**DESCRIPTION OF THE TASK**
All lines from the one with "hSupply h.1 h.2⟩" through the close of the records below are to be set down exactly, and no others.

+===+

import Summits.BirchSwinnertonDyer.BirchSwinnertonDyer.Theorems.PrintCFramBottomClassIndexLawFiveLeEisensteinEndStateV19Primitivity
import Summits.BirchSwinnertonDyer.BirchSwinnertonDyer.Theorems.PrintCFramBottomClassIndexLawFiveLeHeegnerTwistShaSupply
import HarnessLib

/-!
# Crux `PrintCFram.BottomClassIndexLawFiveLe` (stmt-BirchSwinnertonDyer-20372), line `eisenstein-resource-bdp-line` (registry v19/v20):
# END STATE WITH ALL THREE RESEARCH HYPOTHESES IN Ш / HEEGNER-POINT CURRENCY — crux ⟸ prints4 ∧ Mazur–Wiles Thm 2 ∧ Kriz–Li Thm 1.20 ∧ C_Ш ∧ B1-sha ∧ B1-prim,
# where ONE twist supply C_Ш (w5 g4) serves BOTH Stub C (via `HeegnerTwistSha.stubC_of_heegnerTwistShaSupply`) and the Kolyvagin reading's C♭_Ш (this seat);
# and conversely crux ∧ (R-IMC)∃-Zp ⟹ B1-sha ∧ B1-prim

Cell `bsd-print-cfram`, width seat `bsd-line-cfram-p1-w3` g10, `--supports stmt-BirchSwinnertonDyer-20372` (helper). THEOREMS ONLY; no definition, no
named fact, no `sorry`. BSD is not proved by any of this; no summit statement is proved by this seat; no stub is closed; the crux stays OPEN and is NOT
claimed false. Composition of this seat's `…EisensteinEndStateV19Primitivity` / `…ParitySplitPrimitivityBinders` (B1 ⟸ B1-sha ∧ B1-prim ∧ C♭_Ш, MW-free)
with w5 g4's `…HeegnerTwistShaSupply` (Stub C ⟸ C_Ш, modulo Mazur–Wiles Thm 2 and GZK). TEXTS: B1-sha (LEAD g11 = v20 `stub_bsdp_of_sha`), B1-prim (this seat,
character-free Kolyvagin first layer), **C_Ш** (w5 g4, VERBATIM the hypothesis `hSupply` of `HeegnerTwistSha.stubC_of_heegnerTwistShaSupply`): «every rank-one
class member has an admissible Heegner `K` (`d_K` odd `< −4`, `L(W^{(d_K)},1) ≠ 0`) and a globally minimal model `Wd` of the twist with `Ш(Wd/ℚ)[p] = 0` and
`Ш(W₁/ℚ)[p] = 0` for every CM-ramified `p`-isogenous partner `W₁` of `Wd`».

* §1 `twistSupply_of_shaSupply` — C_Ш ⟹ C♭_Ш (drop the partner clause and the restriction to `Ш(W)[p] = 0`).
* §2 `bottomClassIndexLawFiveLe_of_prints4_of_mazurWiles_of_krizLi_of_shaSupply_of_sha_of_heegnerIndex` — **END STATE: crux ⟸ prints4 ∧ MW Thm 2 ∧ KL Thm 1.20 ∧
  C_Ш ∧ B1-sha ∧ B1-prim** — three research hypotheses, all on class members, NO character, NO Bernoulli number, NO Selmer count, NO `p`-adic level:
  one admissible `p`-regular twist per member; `BSD_p` when `Ш[p] ≠ 0`; Heegner `p`-primitivity when `Ш[p] = 0`. (Companion of w5 g4's announced F3 with
  B1-level in place of B1-prim.)
* §3 `bottomClassIndexLawFiveLe_iff_sha_and_heegnerIndex_of_shaSupply` — modulo prints4 ∧ MW ∧ KL ∧ C_Ш ∧ (R-IMC)∃-Zp, **crux ⟺ B1-sha ∧ B1-prim**.

References: crux workfiles `Lines/eisenstein_resource_bdp_line.lean` (v20), `Lines/eisenstein-resource-bdp-line-lead-g11.md` §5, `…-w3g9-notes.md` §2(c); HOME STATUS
w5 g4 2026-08-28T23:57:14Z (C_Ш), LEAD g12 2026-08-29T00:00:49Z (v20). CONDITIONAL on everything displayed.
-/

open scoped Classical Pointwise

set_option linter.dupNamespace false
set_option autoImplicit false

noncomputable section

namespace Summit.BirchSwinnertonDyer.BirchSwinnertonDyer.Theorems.PrintCFram.EisensteinEndStateV19Primitivity

open WeierstrassCurve NumberField
  Literature.NumberTheory.EllipticCurves
  Literature.NumberTheory.EllipticCurves.ModularForms
  Literature.NumberTheory.EllipticCurves.Rank1Residual
  Literature.NumberTheory.EllipticCurves.Rank1Residual.Typed
  Literature.NumberTheory.EllipticCurves.KrizLi2019
  Literature.NumberTheory.NumberFields
  Summit.BirchSwinnertonDyer.Rank1Residual
  Summit.BirchSwinnertonDyer.Rank1Residual.X12
  Summit.BirchSwinnertonDyer.BirchSwinnertonDyer.Theses.UniversalToricDescent
  Summit.BirchSwinnertonDyer.BirchSwinnertonDyer.Theorems
  Summit.BirchSwinnertonDyer.BirchSwinnertonDyer.Theorems.PrintCFram

/-! ## §1 C_Ш ⟹ C♭_Ш -/

/-- **w5 g4's twist supply C_Ш implies this seat's C♭_Ш**: forget the `p`-isogenous-partner clause (and the supply is asked of every rank-one member, in
particular of those with `Ш(W/ℚ)[p] = 0`). [cite: GrossZagier1986, I.§4] -/
theorem twistSupply_of_shaSupply
    (hSupply :
    ∀ (W : WeierstrassCurve ℚ) [W.IsElliptic] [W.IsGloballyMinimal] (p : ℕ) [Fact p.Prime],
      W.HasCM → CMRamified W p → 5 ≤ p → W.analyticRank = 1 →
      ∃ (K : Type) (_ : Field K) (_ : NumberField K), IsImaginaryQuadratic K ∧
        SatisfiesHeegnerHypothesis (W.conductorNorm ℤ) K ∧ Odd (NumberField.discr K) ∧ NumberField.discr K < -4 ∧
        (W.quadraticTwist (NumberField.discr K : ℚ)).entireLFunction 1 ≠ 0 ∧
        ∃ (Wd : WeierstrassCurve ℚ) (_ : Wd.IsElliptic) (_ : Wd.IsGloballyMinimal),
          (∃ C : VariableChange ℚ, C • W.quadraticTwist (NumberField.discr K : ℚ) = Wd) ∧
          (∀ c ∈ Wd.sha, p • c = 0 → c = 0) ∧
          (∀ (W₁ : WeierstrassCurve ℚ) [W₁.IsElliptic] [W₁.IsGloballyMinimal], W₁.HasCM → CMRamified W₁ p →
            (∃ φ : Isogeny Wd W₁, φ.degree = p) → ∀ c ∈ W₁.sha, p • c = 0 → c = 0)) :
    ∀ (W : WeierstrassCurve ℚ) [W.IsElliptic] [W.IsGloballyMinimal] (p : ℕ) [Fact p.Prime],
      W.HasCM → CMRamified W p → 5 ≤ p → W.analyticRank = 1 →
      (∀ s ∈ W.sha, p • s = 0 → s = 0) →
      ∃ (K : Type) (_ : Field K) (_ : NumberField K),
        IsImaginaryQuadratic K ∧ SatisfiesHeegnerHypothesis (W.conductorNorm ℤ) K ∧ Odd (NumberField.discr K) ∧
        NumberField.discr K < -4 ∧ (W.quadraticTwist (NumberField.discr K : ℚ)).entireLFunction 1 ≠ 0 ∧
        ∃ (Wd : WeierstrassCurve ℚ) (_ : Wd.IsElliptic) (_ : Wd.IsGloballyMinimal),
          (∃ C : VariableChange ℚ, C • W.quadraticTwist (NumberField.discr K : ℚ) = Wd) ∧
          ∀ s ∈ Wd.sha, p • s = 0 → s = 0 := by
  intro W _ _ p _ hCM hram h5 hr _
  obtain ⟨K, iK, iK', hK, hH, hodd, hd4, hLt, Wd, iWd, iWd', hC, hsha, -⟩ := hSupply W p hCM hram h5 hr
  exact ⟨K, iK, iK', hK, hH, hodd, hd4, hLt, Wd, iWd, iWd', hC, hsha⟩

/-! ## §2 END STATE: crux ⟸ prints4 ∧ MW ∧ KL ∧ C_Ш ∧ B1-sha ∧ B1-prim -/

/-- **END STATE IN Ш / HEEGNER-POINT CURRENCY.** The crux `BottomClassIndexLawFiveLe` follows from: (1) `hprints4` — the four print facts; (2) `hMW` —
Mazur–Wiles 1984 Thm. 2 (a fifth refereed print fact, used only to turn C_Ш into Stub C, w5 g4); (3) `hKL` — Kriz–Li 2019 Thm. 1.20; and THREE research
statements on class members — (4) **C_Ш** (`hSupply`, w5 g4: one admissible `p`-regular Heegner twist per rank-one member, with the partner clause);
(5) **B1-sha** (`BSD_p` when `Ш[p] ≠ 0`); (6) **B1-prim** (Heegner `p`-primitivity up to the Manin-type constant when `Ш[p] = 0`). Proof: Stub C from C_Ш
(`HeegnerTwistSha.stubC_of_heegnerTwistShaSupply`), B1 from B1-sha ∧ B1-prim ∧ C♭_Ш (`ParitySplit.stubB1_of_sha_of_heegnerIndex_of_twistSupply`, C♭_Ш by §1),
then END STATE v19 (`EisensteinEndStateV19.bottomClassIndexLawFiveLe_of_prints4_of_krizLi_of_classFactor_of_cover`). CONDITIONAL on (1)–(6); BSD is not proved
by any of this; the crux stays OPEN. [cite: KrizLi2019, Thm. 1.20 (pp. 7–8), §8 (pp. 49–52)] [cite: MazurWiles1984, Thm. 2 (p. 216)]
[cite: GrossZagier1986, I.§4, Thm. I.(6.3) and V.§2 (pp. 310–312)] [cite: Kolyvagin1990, Thm. A] [cite: BurungaleFlach2024, Thm. 1.1 and Cor. 2] -/
theorem bottomClassIndexLawFiveLe_of_prints4_of_mazurWiles_of_krizLi_of_shaSupply_of_sha_of_heegnerIndex
    (hprints4 :
    Hsieh2014.thmA_exists_isHsiehLFunction_unrPeriod_anyLevel ∧
    LiuZhangZhang2018.thm151_thm153_modularCurve_heegnerVector_additive ∧
    Summit.BirchSwinnertonDyer.BirchSwinnertonDyer.Theses.UniversalToricDescent.ToricPublishedInputs ∧
    bsdTriple_of_hasCM_of_L_one_ne_zero)
    (hMW : MazurWiles1984.thm2_card_oddChiClassGroup_eq_bernoulli)
    (hKL : thm120_padicLogHeegner_unit_of_bernoulli)
    (hSupply :
    ∀ (W : WeierstrassCurve ℚ) [W.IsElliptic] [W.IsGloballyMinimal] (p : ℕ) [Fact p.Prime],
      W.HasCM → CMRamified W p → 5 ≤ p → W.analyticRank = 1 →
      ∃ (K : Type) (_ : Field K) (_ : NumberField K), IsImaginaryQuadratic K ∧
        SatisfiesHeegnerHypothesis (W.conductorNorm ℤ) K ∧ Odd (NumberField.discr K) ∧ NumberField.discr K < -4 ∧
        (W.quadraticTwist (NumberField.discr K : ℚ)).entireLFunction 1 ≠ 0 ∧
        ∃ (Wd : WeierstrassCurve ℚ) (_ : Wd.IsElliptic) (_ : Wd.IsGloballyMinimal),
          (∃ C : VariableChange ℚ, C • W.quadraticTwist (NumberField.discr K : ℚ) = Wd) ∧
          (∀ c ∈ Wd.sha, p • c = 0 → c = 0) ∧
          (∀ (W₁ : WeierstrassCurve ℚ) [W₁.IsElliptic] [W₁.IsGloballyMinimal], W₁.HasCM → CMRamified W₁ p →
            (∃ φ : Isogeny Wd W₁, φ.degree = p) → ∀ c ∈ W₁.sha, p • c = 0 → c = 0))
    (hSha :
    ∀ (W : WeierstrassCurve ℚ) [W.IsElliptic] [W.IsGloballyMinimal] (p : ℕ) [Fact p.Prime],
      W.HasCM → CMRamified W p → 5 ≤ p → W.analyticRank = 1 →
      (∃ s ∈ W.sha, s ≠ 0 ∧ p • s = 0) → BSDp W p)
    (hPrim :
    ∀ (W : WeierstrassCurve ℚ) [W.IsElliptic] [W.IsGloballyMinimal] (p : ℕ) [Fact p.Prime],
      W.HasCM → CMRamified W p → 5 ≤ p → W.analyticRank = 1 →
      (∀ s ∈ W.sha, p • s = 0 → s = 0) →
      ∀ (N : ℕ) [NeZero N] (K : Type) [Field K] [NumberField K]
        (Dt : ModularParametrizationData W N) (H : HeegnerDatum N (NumberField.discr K)) (ι : K →+* ℂ)
        (P : (W.baseChange K).toAffine.Point) (Wd : WeierstrassCurve ℚ) [Wd.IsElliptic] [Wd.IsGloballyMinimal],
        W.conductorNorm ℤ = N → IsImaginaryQuadratic K → SatisfiesHeegnerHypothesis N K →
        Odd (NumberField.discr K) → NumberField.discr K < -4 →
        (W.quadraticTwist (NumberField.discr K : ℚ)).entireLFunction 1 ≠ 0 →
        WeierstrassCurve.Affine.Point.map ι.toRatAlgHom P = heegnerPointComplex Dt H →
        (∃ C : VariableChange ℚ, C • W.quadraticTwist (NumberField.discr K : ℚ) = Wd) →
        (∀ s ∈ Wd.sha, p • s = 0 → s = 0) →
        padicValNat p (AddSubgroup.zmultiples P).index = padicValNat p Dt.c.natAbs) :
    Summit.BirchSwinnertonDyer.BirchSwinnertonDyer.Theses.PrintCFram.BottomClassIndexLawFiveLe := by
  obtain ⟨hGZ, hKo, hGZK, hmod, -, -, hGZ73, -, -, hHP⟩ := hprints4.2.2.1
  exact EisensteinEndStateV19.bottomClassIndexLawFiveLe_of_prints4_of_krizLi_of_classFactor_of_cover hprints4 hKL
    (ParitySplit.stubB1_of_sha_of_heegnerIndex_of_twistSupply hGZ hKo hGZK hmod hGZ73 hHP hprints4.2.2.2 hSha hPrim
      (twistSupply_of_shaSupply hSupply))
    (HeegnerTwistSha.stubC_of_heegnerTwistShaSupply hMW hGZK hSupply)

/-! ## §3 The iff in Ш / Heegner-point currency -/

/-- **CRUX ⟺ B1-sha ∧ B1-prim, modulo prints4 ∧ Mazur–Wiles Thm 2 ∧ Kriz–Li Thm 1.20 ∧ C_Ш ∧ (R-IMC)∃-Zp.** (⟸) §2; (⟹) `sha_of_bottomClassIndexLawFiveLe_of_imcZp`
and `heegnerIndex_of_bottomClassIndexLawFiveLe_of_imcZp` (crux ∧ IMC ⟹ `BSD_p` class-wide ⟹ both). So on this line, granted print, ONE twist-supply statement
and the main-conjecture identity, **C2 is «`BSD_p` when `Ш[p] ≠ 0` ∧ Kolyvagin `p`-primitivity when `Ш[p] = 0`» on the rank-one CM-ramified class.**
CONDITIONAL; BSD is not proved by any of this; the crux stays OPEN. [cite: KrizLi2019, Thm. 1.20 (pp. 7–8)] [cite: MazurWiles1984, Thm. 2 (p. 216)]
[cite: BurungaleKobayashiNakamuraOta2026, Thm. 3.14 (3) and §1.4 (arXiv:2608.06879 pp. 22–24, 8)] [cite: GrossZagier1986, Thm. I.(6.3) and V.§2 (pp. 310–312)] -/
theorem bottomClassIndexLawFiveLe_iff_sha_and_heegnerIndex_of_shaSupply
    (hprints4 :
    Hsieh2014.thmA_exists_isHsiehLFunction_unrPeriod_anyLevel ∧
    LiuZhangZhang2018.thm151_thm153_modularCurve_heegnerVector_additive ∧
    Summit.BirchSwinnertonDyer.BirchSwinnertonDyer.Theses.UniversalToricDescent.ToricPublishedInputs ∧
    bsdTriple_of_hasCM_of_L_one_ne_zero)
    (hMW : MazurWiles1984.thm2_card_oddChiClassGroup_eq_bernoulli)
    (hKL : thm120_padicLogHeegner_unit_of_bernoulli)
    (hSupply :
    ∀ (W : WeierstrassCurve ℚ) [W.IsElliptic] [W.IsGloballyMinimal] (p : ℕ) [Fact p.Prime],
      W.HasCM → CMRamified W p → 5 ≤ p → W.analyticRank = 1 →
      ∃ (K : Type) (_ : Field K) (_ : NumberField K), IsImaginaryQuadratic K ∧
        SatisfiesHeegnerHypothesis (W.conductorNorm ℤ) K ∧ Odd (NumberField.discr K) ∧ NumberField.discr K < -4 ∧
        (W.quadraticTwist (NumberField.discr K : ℚ)).entireLFunction 1 ≠ 0 ∧
        ∃ (Wd : WeierstrassCurve ℚ) (_ : Wd.IsElliptic) (_ : Wd.IsGloballyMinimal),
          (∃ C : VariableChange ℚ, C • W.quadraticTwist (NumberField.discr K : ℚ) = Wd) ∧
          (∀ c ∈ Wd.sha, p • c = 0 → c = 0) ∧
          (∀ (W₁ : WeierstrassCurve ℚ) [W₁.IsElliptic] [W₁.IsGloballyMinimal], W₁.HasCM → CMRamified W₁ p →
            (∃ φ : Isogeny Wd W₁, φ.degree = p) → ∀ c ∈ W₁.sha, p • c = 0 → c = 0))
    (hIMC : ∀ (W : WeierstrassCurve ℚ) [W.IsElliptic] [W.IsGloballyMinimal] (p : ℕ) [Fact p.Prime],
      W.HasCM → CMRamified W p → 5 ≤ p → W.analyticRank = 1 → O11.RamifiedCMEllipticUnitIMCAtZp W p) :
    Summit.BirchSwinnertonDyer.BirchSwinnertonDyer.Theses.PrintCFram.BottomClassIndexLawFiveLe ↔
    ((∀ (W : WeierstrassCurve ℚ) [W.IsElliptic] [W.IsGloballyMinimal] (p : ℕ) [Fact p.Prime],
      W.HasCM → CMRamified W p → 5 ≤ p → W.analyticRank = 1 →
      (∃ s ∈ W.sha, s ≠ 0 ∧ p • s = 0) → BSDp W p) ∧
    (∀ (W : WeierstrassCurve ℚ) [W.IsElliptic] [W.IsGloballyMinimal] (p : ℕ) [Fact p.Prime],
      W.HasCM → CMRamified W p → 5 ≤ p → W.analyticRank = 1 →
      (∀ s ∈ W.sha, p • s = 0 → s = 0) →
      ∀ (N : ℕ) [NeZero N] (K : Type) [Field K] [NumberField K]
        (Dt : ModularParametrizationData W N) (H : HeegnerDatum N (NumberField.discr K)) (ι : K →+* ℂ)
        (P : (W.baseChange K).toAffine.Point) (Wd : WeierstrassCurve ℚ) [Wd.IsElliptic] [Wd.IsGloballyMinimal],
        W.conductorNorm ℤ = N → IsImaginaryQuadratic K → SatisfiesHeegnerHypothesis N K →
        Odd (NumberField.discr K) → NumberField.discr K < -4 →
        (W.quadraticTwist (NumberField.discr K : ℚ)).entireLFunction 1 ≠ 0 →
        WeierstrassCurve.Affine.Point.map ι.toRatAlgHom P = heegnerPointComplex Dt H →
        (∃ C : VariableChange ℚ, C • W.quadraticTwist (NumberField.discr K : ℚ) = Wd) →
        (∀ s ∈ Wd.sha, p • s = 0 → s = 0) →
        padicValNat p (AddSubgroup.zmultiples P).index = padicValNat p Dt.c.natAbs)) :=
  ⟨fun hcrux ↦ ⟨sha_of_bottomClassIndexLawFiveLe_of_imcZp hprints4 hIMC hcrux,
      heegnerIndex_of_bottomClassIndexLawFiveLe_of_imcZp hprints4 hIMC hcrux⟩,
    fun h ↦ bottomClassIndexLawFiveLe_of_prints4_of_mazurWiles_of_krizLi_of_shaSupply_of_sha_of_heegnerIndex hprints4 hMW hKL hSupply h.1 h.2⟩

end Summit.BirchSwinnertonDyer.BirchSwinnertonDyer.Theorems.PrintCFram.EisensteinEndStateV19Primitivity

end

+===+

**RESPONSE TO THIS TASK**
    fun h ↦ bottomClassIndexLawFiveLe_of_prints4_of_mazurWiles_of_krizLi_of_shaSupply_of_sha_of_heegnerIndex hprints4 hMW hKL hSupply h.1 h.2⟩

end Summit.BirchSwinnertonDyer.BirchSwinnertonDyer.Theorems.PrintCFram.EisensteinEndStateV19Primitivity

end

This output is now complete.